# Sad Sad Friend



## cottoncandy946 (Apr 2, 2009)

My friends betta moon has died and shes very very sad what should i do


----------



## COBettaCouple (Mar 24, 2009)

When she's ready, maybe shop for a new Betta with her. It's hard losing them, they're real pets and a lot of people don't understand how much.


----------



## cottoncandy946 (Apr 2, 2009)

ooo ok ill try that but the reason moon died is because her little sister puored the fish tank cleaner in moon's bowl


----------



## petlover516 (Nov 12, 2008)

tell her to keep fish cleaner and fish food out of her lil sisters reach. im pretty sure the most common reason for fish deaths is because a small child dumps something like fish food into the tank. ive seen it a million times.


----------



## COBettaCouple (Mar 24, 2009)

It would be best if she could get a tank, even as small as 2.5g to keep a Betta in and ya, definitely out of her sister's reach.


----------



## Chickadee (Nov 15, 2008)

Bettas REALLY need to be kept like other tropical fish in tanks with filters and heaters and all. They live longer and are healthier.

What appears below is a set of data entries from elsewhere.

import Summits.QuantumFields.YangMills.Theses.EntropyBudgetEquipartition
import Summits.QuantumFields.YangMills.Theorems.WeakCouplingRatesCurvatureCorrPowerFloor

/-!
# Route `EntropyBudgetEquipartition`, support item `FloorOfLocalLaw` (stmt-QuantumFields-22403): PROVED

`FloorOfLocalLaw`: for every compact simple `G` and lattice representation `r`, the TWO-SIDED local law
`|β²·Cov_{β,L}(cost₀, cost_n) − σ·C(n)²| ≤ C·β^(−κ)` (all `β ≥ β₀`, `1 ≤ n ≤ 2β^A`, eventually in the torus size `L`)
implies `∃ A' κ' > 0, PolySeparationPlaquetteFloor 4 r.ρ 1 2 A' κ'`.

PROOF (real arithmetic, no gauge theory). Take the PROVED lattice-Maxwell floor
`WeakCouplingRates.curvatureCorrPowerFloor_proof`: `κ₀/n⁴ ≤ |C(n)|` for `n ≥ n₀`. Put `A' := min A (κ/16)` (so
`8A' ≤ κ/2 < κ`) and `κ' := σκ₀²/512`. At `T = ⌈β^{A'}⌉` (`1 ≤ T ≤ 2β^{A'} ≤ 2β^A` for `β ≥ 1`) the lower half
of the law gives `β²·Cov ≥ σ C(T)² − Cβ^{−κ} ≥ σκ₀²/(256 β^{8A'}) − Cβ^{−κ}`, and `Cβ^{−κ} ≤ σκ₀²/(512 β^{8A'})` as
soon as `β^{−(κ−8A')} ≤ σκ₀²/(512 max(C,1))`, whence `Cov ≥ κ'·β^{−(2+8A')}`.

HONEST LABEL. Bookkeeping only: the two-sided law (item `EntropyBudgetTransfer`) is NOT proved here; the leaf this
route serves (`XiPow`) is an UPPER bound on the lattice gap (RECORD-label rung R2ξ-G), NOT the Clay mass gap.
-/

namespace Summit.QuantumFields.YangMills.Theorems

open Filter Topology
open Literature.MathematicalPhysics.QuantumFieldTheory Literature.MathematicalPhysics.QuantumLattice
open Summit.QuantumFields.YangMills.Theorems.WeakCouplingRates

/-- The real arithmetic of the floor extraction: from the lower half of the two-sided law at separation `T ≤ 2β^{A'}`,
the curvature floor `κ₀/T⁴ ≤ |c|` and the smallness `β^{−(κ−8A')} ≤ σκ₀²/(512 C⁺)` one gets
`(σκ₀²/512)·β^{−(2+8A')} ≤ x`. -/
theorem floorOfLocalLaw_arith {β A' κ κ₀ σ C Cp T c x : ℝ} (hβ : 1 ≤ β) (hσ : 0 < σ) (hκ₀ : 0 < κ₀)
    (hT0 : 0 < T) (hT2 : T ≤ 2 * β ^ A') (hfloor : κ₀ / T ^ 4 ≤ |c|) (hC : C ≤ Cp) (hCp : 0 < Cp)
    (hsmall : β ^ (-(κ - 8 * A')) ≤ σ * κ₀ ^ 2 / (512 * Cp))
    (hlaw : |β ^ 2 * x - σ * c ^ 2| ≤ C * β ^ (-κ)) :
    σ * κ₀ ^ 2 / 512 * β ^ (-(2 + 8 * A')) ≤ x := by
  have hβ0 : 0 < β := one_pos.trans_le hβ
  -- the lower half of the law
  have h1 : σ * c ^ 2 - C * β ^ (-κ) ≤ β ^ 2 * x := by
    have := (abs_le.1 hlaw).1
    linarith
  -- the floor at `T`, squared
  have hc2 : κ₀ ^ 2 / T ^ 8 ≤ c ^ 2 := by
    have hk0 : 0 ≤ κ₀ / T ^ 4 := by positivity
    have := mul_self_le_mul_self hk0 hfloor
    rw [← sq, ← sq, sq_abs, div_pow] at this
    calc κ₀ ^ 2 / T ^ 8 = κ₀ ^ 2 / (T ^ 4) ^ 2 := by ring
      _ ≤ _ := this
  -- `T⁸ ≤ 256 (β^{A'})⁸`
  set P : ℝ := (β ^ A') ^ 8 with hPdef
  have hβA : 0 < β ^ A' := Real.rpow_pos_of_pos hβ0 A'
  have hP : 0 < P := by positivity
  have hT8 : T ^ 8 ≤ 256 * P := by
    have := pow_le_pow_left₀ hT0.le hT2 8
    calc T ^ 8 ≤ (2 * β ^ A') ^ 8 := this
      _ = 256 * P := by rw [hPdef]; ring
  have hsig : σ * κ₀ ^ 2 / (256 * P) ≤ σ * c ^ 2 := by
    have h' : κ₀ ^ 2 / (256 * P) ≤ κ₀ ^ 2 / T ^ 8 :=
      div_le_div_of_nonneg_left (by positivity) (by positivity) hT8
    have := mul_le_mul_of_nonneg_left (h'.trans hc2) hσ.le
    calc σ * κ₀ ^ 2 / (256 * P) = σ * (κ₀ ^ 2 / (256 * P)) := by ring
      _ ≤ σ * c ^ 2 := this
  -- `β^{-8A'} = P⁻¹`, `β^{-κ} = β^{-(κ-8A')} · P⁻¹`, `β^{-(2+8A')} = (β² P)⁻¹`
  have h8 : β ^ (-(8 * A')) = P⁻¹ := by
    rw [Real.rpow_neg hβ0.le, hPdef,
      show (8 : ℝ) * A' = A' * (8 : ℕ) by push_cast; ring, Real.rpow_mul_natCast hβ0.le]
  have hκsplit : β ^ (-κ) = β ^ (-(κ - 8 * A')) * P⁻¹ := by
    rw [← h8, ← Real.rpow_add hβ0]; ring_nf
  have h28 : β ^ (-(2 + 8 * A')) = (β ^ 2 * P)⁻¹ := by
    rw [Real.rpow_neg hβ0.le, Real.rpow_add hβ0, Real.rpow_two, hPdef,
      show (8 : ℝ) * A' = A' * (8 : ℕ) by push_cast; ring, Real.rpow_mul_natCast hβ0.le]
  -- the error term is at most half the signal
  have herr : C * β ^ (-κ) ≤ σ * κ₀ ^ 2 / (512 * P) := by
    have hnn : 0 ≤ β ^ (-κ) := Real.rpow_nonneg hβ0.le _
    have e1 : C * β ^ (-κ) ≤ Cp * β ^ (-κ) := mul_le_mul_of_nonneg_right hC hnn
    have e2 : Cp * β ^ (-κ) = Cp * β ^ (-(κ - 8 * A')) * P⁻¹ := by rw [hκsplit]; ring
    have e3 : Cp * β ^ (-(κ - 8 * A')) ≤ σ * κ₀ ^ 2 / 512 := by
      have := mul_le_mul_of_nonneg_left hsmall hCp.le
      calc Cp * β ^ (-(κ - 8 * A')) ≤ Cp * (σ * κ₀ ^ 2 / (512 * Cp)) := this
        _ = σ * κ₀ ^ 2 / 512 := by field_simp
    have e4 : Cp * β ^ (-(κ - 8 * A')) * P⁻¹ ≤ σ * κ₀ ^ 2 / 512 * P⁻¹ :=
      mul_le_mul_of_nonneg_right e3 (inv_nonneg.2 hP.le)
    calc C * β ^ (-κ) ≤ Cp * β ^ (-(κ - 8 * A')) * P⁻¹ := e2 ▸ e1
      _ ≤ σ * κ₀ ^ 2 / 512 * P⁻¹ := e4
      _ = σ * κ₀ ^ 2 / (512 * P) := by field_simp
  -- assemble
  have key : σ * κ₀ ^ 2 / (512 * P) ≤ β ^ 2 * x := by
    have hid : σ * κ₀ ^ 2 / (256 * P) - σ * κ₀ ^ 2 / (512 * P) = σ * κ₀ ^ 2 / (512 * P) := by
      field_simp; ring
    linarith [hsig, herr, h1, hid]
  have hβ2 : 0 < β ^ 2 := by positivity
  rw [h28]
  have : σ * κ₀ ^ 2 / 512 * (β ^ 2 * P)⁻¹ = σ * κ₀ ^ 2 / (512 * P) / β ^ 2 := by
    field_simp
  rw [this, div_le_iff₀ hβ2]
  linarith [key]

/-- **Support item `FloorOfLocalLaw` of route `EntropyBudgetEquipartition`** (stmt-QuantumFields-22403): the two-sided
free-gluon law of `EntropyBudgetTransfer`'s conclusion yields the one-scale power floor
`PolySeparationPlaquetteFloor 4 r.ρ 1 2 A' κ'` with `A' = min A (κ/16)`, `κ' = σκ₀²/512`, `κ₀` the constant of the
PROVED lattice-Maxwell curvature floor `WeakCouplingRates.curvatureCorrPowerFloor_proof`. -/
theorem floorOfLocalLaw_proof :
    Summit.QuantumFields.YangMills.Theses.EntropyBudgetEquipartition.FloorOfLocalLaw := by
  intro G _ _ _ _ hG
  letI : MeasurableSpace G := borel G
  haveI : BorelSpace G := ⟨rfl⟩
  intro r hlaw
  obtain ⟨κ, A, C, σ, β₀, hκ, hA, hσ, hlaw⟩ := hlaw
  obtain ⟨κ₀, hκ₀, n₀, hF⟩ := curvatureCorrPowerFloor_proof
  -- exponents and constants
  set A' : ℝ := min A (κ / 16) with hA'def
  have hA' : 0 < A' := lt_min hA (by linarith)
  have hA'A : A' ≤ A := min_le_left _ _
  have hA'κ : A' ≤ κ / 16 := min_le_right _ _
  have hgap : 0 < κ - 8 * A' := by linarith
  set Cp : ℝ := max C 1 with hCpdef
  have hCp : 0 < Cp := lt_of_lt_of_le one_pos (le_max_right _ _)
  have hCCp : C ≤ Cp := le_max_left _ _
  refine ⟨A', σ * κ₀ ^ 2 / 512, hA', by positivity, ?_⟩
  -- thresholds: `⌈β^{A'}⌉ ≥ n₀` and `β^{-(κ-8A')} ≤ σκ₀²/(512 C⁺)` eventually
  have hTinf : ∀ᶠ β : ℝ in atTop, (n₀ : ℝ) ≤ (⌈β ^ A'⌉₊ : ℝ) := by
    filter_upwards [(tendsto_rpow_atTop hA').eventually_ge_atTop (n₀ : ℝ)] with β hβ
    exact hβ.trans (Nat.le_ceil _)
  obtain ⟨β₃, hβ₃⟩ := eventually_atTop.1 hTinf
  have hsm : ∀ᶠ β : ℝ in atTop, β ^ (-(κ - 8 * A')) ≤ σ * κ₀ ^ 2 / (512 * Cp) := by
    have ht : Tendsto (fun β : ℝ => β ^ (-(κ - 8 * A'))) atTop (𝓝 0) := tendsto_rpow_neg_atTop hgap
    exact ht.eventually (eventually_le_nhds (by positivity))
  obtain ⟨β₄, hβ₄⟩ := eventually_atTop.1 hsm
  refine ⟨max (max β₀ β₃) (max β₄ 1), fun β hβ => ?_⟩
  have hβ0' : β₀ ≤ β := (le_max_left _ _).trans ((le_max_left _ _).trans hβ)
  have hβ3 : β₃ ≤ β := (le_max_right _ _).trans ((le_max_left _ _).trans hβ)
  have hβ4 : β₄ ≤ β := (le_max_left _ _).trans ((le_max_right _ _).trans hβ)
  have hβone : (1 : ℝ) ≤ β := (le_max_right _ _).trans ((le_max_right _ _).trans hβ)
  set T : ℕ := ⌈β ^ A'⌉₊ with hTdef
  obtain ⟨hT1, hT2⟩ := one_le_ceil_rpow_and_le (A := A') hβone hA'.le
  have hT0 : (0 : ℝ) < (T : ℝ) := one_pos.trans_le hT1
  have hT1nat : 1 ≤ T := by exact_mod_cast hT1
  have hTA : (T : ℝ) ≤ 2 * β ^ A := by
    have : β ^ A' ≤ β ^ A := Real.rpow_le_rpow_of_exponent_le hβone hA'A
    linarith
  have hn₀T : n₀ ≤ T := by exact_mod_cast hβ₃ β hβ3
  have hfl := hF T hn₀T
  filter_upwards [hlaw β hβ0' T hT1nat hTA] with L hL
  exact floorOfLocalLaw_arith hβone hσ hκ₀ hT0 hT2 hfl hCCp hCp (hβ₄ β hβ4) hL

end Summit.QuantumFields.YangMills.Theorems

Bowls just do not do it for them. Now I know I am going to have many other people posting that they have had bettas who have lived for years in a bowl but that is a real chore and takes very special handling. If you want to keep a tropical fish like a betta then it needs to be in a tank and treated like a tropical fish would be treated. Whether Petco, Petsmart, or any other fish store wants to tell you this Bettas are Tropical fish. They come from the tropical waters of Thailand and not mud puddles either. The waters are warm and not small places that are the size of teacups. 

The bettas we see in stores are born and bred in tanks and never treated in rough manners until they reach the fish stores. That is when they are introduced to unheated and dark conditions and start to decline in condition. Most breeders treat them well as they do not ever know when a show quality betta will pop up. When you purchase a betta in the store, take it home and put it in the warm tank and feed it good food in the proper amounts and have the water cycled and filtered properly, the change can be astounding. The costs involved are well worth the change you will see in the fish being healthy and the brightening of the color and the vitality of the fish. 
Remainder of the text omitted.